» **Data provided**
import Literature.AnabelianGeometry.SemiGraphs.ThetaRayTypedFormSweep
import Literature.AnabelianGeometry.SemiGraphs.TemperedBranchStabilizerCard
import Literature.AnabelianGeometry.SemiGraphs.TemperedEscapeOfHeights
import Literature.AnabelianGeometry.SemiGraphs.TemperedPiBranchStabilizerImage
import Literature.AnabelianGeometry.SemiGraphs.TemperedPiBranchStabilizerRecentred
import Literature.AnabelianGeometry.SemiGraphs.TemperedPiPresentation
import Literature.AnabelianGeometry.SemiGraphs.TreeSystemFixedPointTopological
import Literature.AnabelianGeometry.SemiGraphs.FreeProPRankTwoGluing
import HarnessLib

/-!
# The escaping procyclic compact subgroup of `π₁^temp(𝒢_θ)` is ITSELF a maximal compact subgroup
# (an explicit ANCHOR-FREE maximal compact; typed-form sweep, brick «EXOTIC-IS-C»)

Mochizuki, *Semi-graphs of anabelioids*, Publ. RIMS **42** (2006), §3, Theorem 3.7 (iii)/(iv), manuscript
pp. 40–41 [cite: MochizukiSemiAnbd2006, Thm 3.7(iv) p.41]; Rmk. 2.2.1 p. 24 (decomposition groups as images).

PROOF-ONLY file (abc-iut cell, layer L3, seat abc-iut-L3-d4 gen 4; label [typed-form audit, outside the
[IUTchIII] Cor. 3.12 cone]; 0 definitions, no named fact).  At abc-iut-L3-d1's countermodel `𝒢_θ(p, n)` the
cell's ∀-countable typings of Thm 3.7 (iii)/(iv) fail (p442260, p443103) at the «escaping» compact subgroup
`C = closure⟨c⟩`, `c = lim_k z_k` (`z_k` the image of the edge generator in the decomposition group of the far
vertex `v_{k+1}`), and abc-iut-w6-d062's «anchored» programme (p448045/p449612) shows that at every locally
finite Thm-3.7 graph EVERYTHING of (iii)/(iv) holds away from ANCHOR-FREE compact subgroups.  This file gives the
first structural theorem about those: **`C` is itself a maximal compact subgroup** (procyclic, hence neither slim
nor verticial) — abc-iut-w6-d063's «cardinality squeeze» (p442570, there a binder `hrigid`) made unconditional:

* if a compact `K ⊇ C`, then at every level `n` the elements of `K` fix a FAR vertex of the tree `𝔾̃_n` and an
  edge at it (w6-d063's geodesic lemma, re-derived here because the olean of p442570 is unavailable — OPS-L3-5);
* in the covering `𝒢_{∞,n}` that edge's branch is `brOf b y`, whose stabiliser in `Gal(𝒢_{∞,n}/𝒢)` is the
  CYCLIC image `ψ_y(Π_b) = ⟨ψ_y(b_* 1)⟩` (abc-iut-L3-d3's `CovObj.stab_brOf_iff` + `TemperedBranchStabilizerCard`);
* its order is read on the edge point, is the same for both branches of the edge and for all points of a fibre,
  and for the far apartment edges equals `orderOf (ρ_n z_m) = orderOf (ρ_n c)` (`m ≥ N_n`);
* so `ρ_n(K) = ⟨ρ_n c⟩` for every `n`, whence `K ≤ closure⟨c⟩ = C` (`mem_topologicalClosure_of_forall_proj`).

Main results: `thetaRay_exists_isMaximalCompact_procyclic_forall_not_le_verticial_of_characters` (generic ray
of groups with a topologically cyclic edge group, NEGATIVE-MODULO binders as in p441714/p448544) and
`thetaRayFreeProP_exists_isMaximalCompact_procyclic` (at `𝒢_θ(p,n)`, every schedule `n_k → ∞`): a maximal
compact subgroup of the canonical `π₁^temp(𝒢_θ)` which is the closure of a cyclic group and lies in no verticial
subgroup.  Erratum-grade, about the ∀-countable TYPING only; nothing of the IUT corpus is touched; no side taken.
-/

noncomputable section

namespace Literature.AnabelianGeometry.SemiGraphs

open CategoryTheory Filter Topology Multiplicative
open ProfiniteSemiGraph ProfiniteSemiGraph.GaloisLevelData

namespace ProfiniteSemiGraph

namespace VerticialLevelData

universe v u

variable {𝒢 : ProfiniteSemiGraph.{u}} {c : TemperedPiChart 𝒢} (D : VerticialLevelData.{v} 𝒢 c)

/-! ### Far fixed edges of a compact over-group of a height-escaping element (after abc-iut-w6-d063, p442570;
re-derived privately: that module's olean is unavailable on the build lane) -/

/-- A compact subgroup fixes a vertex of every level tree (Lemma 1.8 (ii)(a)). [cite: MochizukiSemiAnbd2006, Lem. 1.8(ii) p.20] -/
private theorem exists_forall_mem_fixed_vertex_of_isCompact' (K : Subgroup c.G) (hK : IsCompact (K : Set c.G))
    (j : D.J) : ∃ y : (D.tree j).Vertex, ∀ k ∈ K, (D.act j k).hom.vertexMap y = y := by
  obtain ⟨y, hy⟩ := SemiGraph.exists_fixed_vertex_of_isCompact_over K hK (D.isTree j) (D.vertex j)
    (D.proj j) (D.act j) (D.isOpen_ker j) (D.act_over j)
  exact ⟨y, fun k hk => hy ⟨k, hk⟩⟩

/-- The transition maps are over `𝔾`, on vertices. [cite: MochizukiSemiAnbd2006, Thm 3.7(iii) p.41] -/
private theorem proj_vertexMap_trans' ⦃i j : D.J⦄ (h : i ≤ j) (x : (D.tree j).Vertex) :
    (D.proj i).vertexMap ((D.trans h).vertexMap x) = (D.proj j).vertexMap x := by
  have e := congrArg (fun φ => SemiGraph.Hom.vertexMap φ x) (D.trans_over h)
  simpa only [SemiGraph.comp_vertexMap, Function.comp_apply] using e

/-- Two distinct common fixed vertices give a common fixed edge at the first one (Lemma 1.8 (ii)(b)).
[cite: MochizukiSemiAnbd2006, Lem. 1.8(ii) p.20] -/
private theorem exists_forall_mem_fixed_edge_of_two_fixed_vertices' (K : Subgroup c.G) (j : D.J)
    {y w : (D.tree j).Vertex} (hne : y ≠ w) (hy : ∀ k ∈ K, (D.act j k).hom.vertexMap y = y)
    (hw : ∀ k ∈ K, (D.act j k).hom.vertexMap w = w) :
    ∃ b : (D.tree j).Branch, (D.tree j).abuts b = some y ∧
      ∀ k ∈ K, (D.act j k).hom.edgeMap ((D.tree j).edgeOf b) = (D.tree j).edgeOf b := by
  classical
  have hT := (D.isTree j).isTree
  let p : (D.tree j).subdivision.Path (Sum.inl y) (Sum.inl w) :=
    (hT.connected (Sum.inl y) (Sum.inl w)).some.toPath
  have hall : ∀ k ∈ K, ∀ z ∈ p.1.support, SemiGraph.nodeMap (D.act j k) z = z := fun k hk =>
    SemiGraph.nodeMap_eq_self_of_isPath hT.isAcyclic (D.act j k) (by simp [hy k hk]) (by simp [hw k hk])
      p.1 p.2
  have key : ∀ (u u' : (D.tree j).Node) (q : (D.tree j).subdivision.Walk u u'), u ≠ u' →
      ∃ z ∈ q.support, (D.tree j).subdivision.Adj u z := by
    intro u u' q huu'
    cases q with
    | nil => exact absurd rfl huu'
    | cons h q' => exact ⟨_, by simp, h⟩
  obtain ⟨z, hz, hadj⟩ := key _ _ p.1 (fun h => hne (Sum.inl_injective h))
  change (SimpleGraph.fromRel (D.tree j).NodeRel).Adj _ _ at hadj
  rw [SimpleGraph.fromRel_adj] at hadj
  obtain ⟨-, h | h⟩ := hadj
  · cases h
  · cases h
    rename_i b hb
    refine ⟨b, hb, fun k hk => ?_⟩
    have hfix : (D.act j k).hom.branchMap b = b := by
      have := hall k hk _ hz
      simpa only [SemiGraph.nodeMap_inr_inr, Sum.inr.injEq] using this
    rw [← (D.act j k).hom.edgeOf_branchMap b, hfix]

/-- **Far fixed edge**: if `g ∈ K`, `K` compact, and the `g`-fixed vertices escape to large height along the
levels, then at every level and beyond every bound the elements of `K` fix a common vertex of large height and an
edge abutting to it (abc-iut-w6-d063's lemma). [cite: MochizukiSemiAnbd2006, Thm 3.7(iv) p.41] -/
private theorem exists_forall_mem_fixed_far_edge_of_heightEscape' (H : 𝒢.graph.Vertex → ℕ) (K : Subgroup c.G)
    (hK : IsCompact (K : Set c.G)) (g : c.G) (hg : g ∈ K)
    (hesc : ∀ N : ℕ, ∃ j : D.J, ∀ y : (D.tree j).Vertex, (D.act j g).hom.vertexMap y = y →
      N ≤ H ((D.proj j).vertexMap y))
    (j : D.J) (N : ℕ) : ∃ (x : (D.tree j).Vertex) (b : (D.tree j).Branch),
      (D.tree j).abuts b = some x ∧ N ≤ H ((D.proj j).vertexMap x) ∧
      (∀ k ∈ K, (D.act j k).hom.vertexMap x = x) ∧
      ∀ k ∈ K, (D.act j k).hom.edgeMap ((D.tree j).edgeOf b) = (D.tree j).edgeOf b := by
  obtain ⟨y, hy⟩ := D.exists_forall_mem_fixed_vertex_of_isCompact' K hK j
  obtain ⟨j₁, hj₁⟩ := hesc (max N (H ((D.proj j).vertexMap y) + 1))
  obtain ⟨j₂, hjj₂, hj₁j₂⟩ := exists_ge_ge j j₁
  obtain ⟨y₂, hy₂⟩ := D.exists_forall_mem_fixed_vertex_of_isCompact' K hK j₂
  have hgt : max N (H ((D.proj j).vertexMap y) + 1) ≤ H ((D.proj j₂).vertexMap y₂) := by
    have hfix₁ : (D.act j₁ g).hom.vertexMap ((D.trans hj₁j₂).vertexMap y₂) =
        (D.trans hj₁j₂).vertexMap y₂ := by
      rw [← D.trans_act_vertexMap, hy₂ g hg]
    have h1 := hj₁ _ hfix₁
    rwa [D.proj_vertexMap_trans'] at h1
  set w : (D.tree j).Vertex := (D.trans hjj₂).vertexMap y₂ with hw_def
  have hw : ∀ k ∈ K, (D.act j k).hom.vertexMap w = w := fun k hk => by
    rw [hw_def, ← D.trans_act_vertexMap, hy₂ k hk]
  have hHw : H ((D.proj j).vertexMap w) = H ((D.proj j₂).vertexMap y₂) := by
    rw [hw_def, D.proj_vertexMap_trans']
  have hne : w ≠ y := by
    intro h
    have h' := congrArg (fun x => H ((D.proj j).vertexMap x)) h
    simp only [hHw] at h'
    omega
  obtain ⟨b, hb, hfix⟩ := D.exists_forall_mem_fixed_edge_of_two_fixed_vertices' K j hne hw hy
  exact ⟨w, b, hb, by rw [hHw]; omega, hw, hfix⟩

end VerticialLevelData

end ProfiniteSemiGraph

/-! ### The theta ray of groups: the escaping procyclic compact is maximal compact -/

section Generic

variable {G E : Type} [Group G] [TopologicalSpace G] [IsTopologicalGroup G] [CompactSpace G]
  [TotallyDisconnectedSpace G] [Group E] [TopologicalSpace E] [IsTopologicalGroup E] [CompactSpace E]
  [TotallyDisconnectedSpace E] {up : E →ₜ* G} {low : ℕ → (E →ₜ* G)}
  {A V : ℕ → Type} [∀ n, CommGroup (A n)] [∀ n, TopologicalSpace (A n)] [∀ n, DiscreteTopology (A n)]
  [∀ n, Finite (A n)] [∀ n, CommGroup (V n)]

» **Problem**
Give the lines from the one containing "end ProfiniteSemiGraph" through the end of the entries again, exactly as written and with no other lines.

» **The answer**
end ProfiniteSemiGraph

/-! ### The theta ray of groups: the escaping procyclic compact is maximal compact -/

section Generic

variable {G E : Type} [Group G] [TopologicalSpace G] [IsTopologicalGroup G] [CompactSpace G]
  [TotallyDisconnectedSpace G] [Group E] [TopologicalSpace E] [IsTopologicalGroup E] [CompactSpace E]
  [TotallyDisconnectedSpace E] {up : E →ₜ* G} {low : ℕ → (E →ₜ* G)}
  {A V : ℕ → Type} [∀ n, CommGroup (A n)] [∀ n, TopologicalSpace (A n)] [∀ n, DiscreteTopology (A n)]
  [∀ n, Finite (A n)] [∀ n, CommGroup (V n)]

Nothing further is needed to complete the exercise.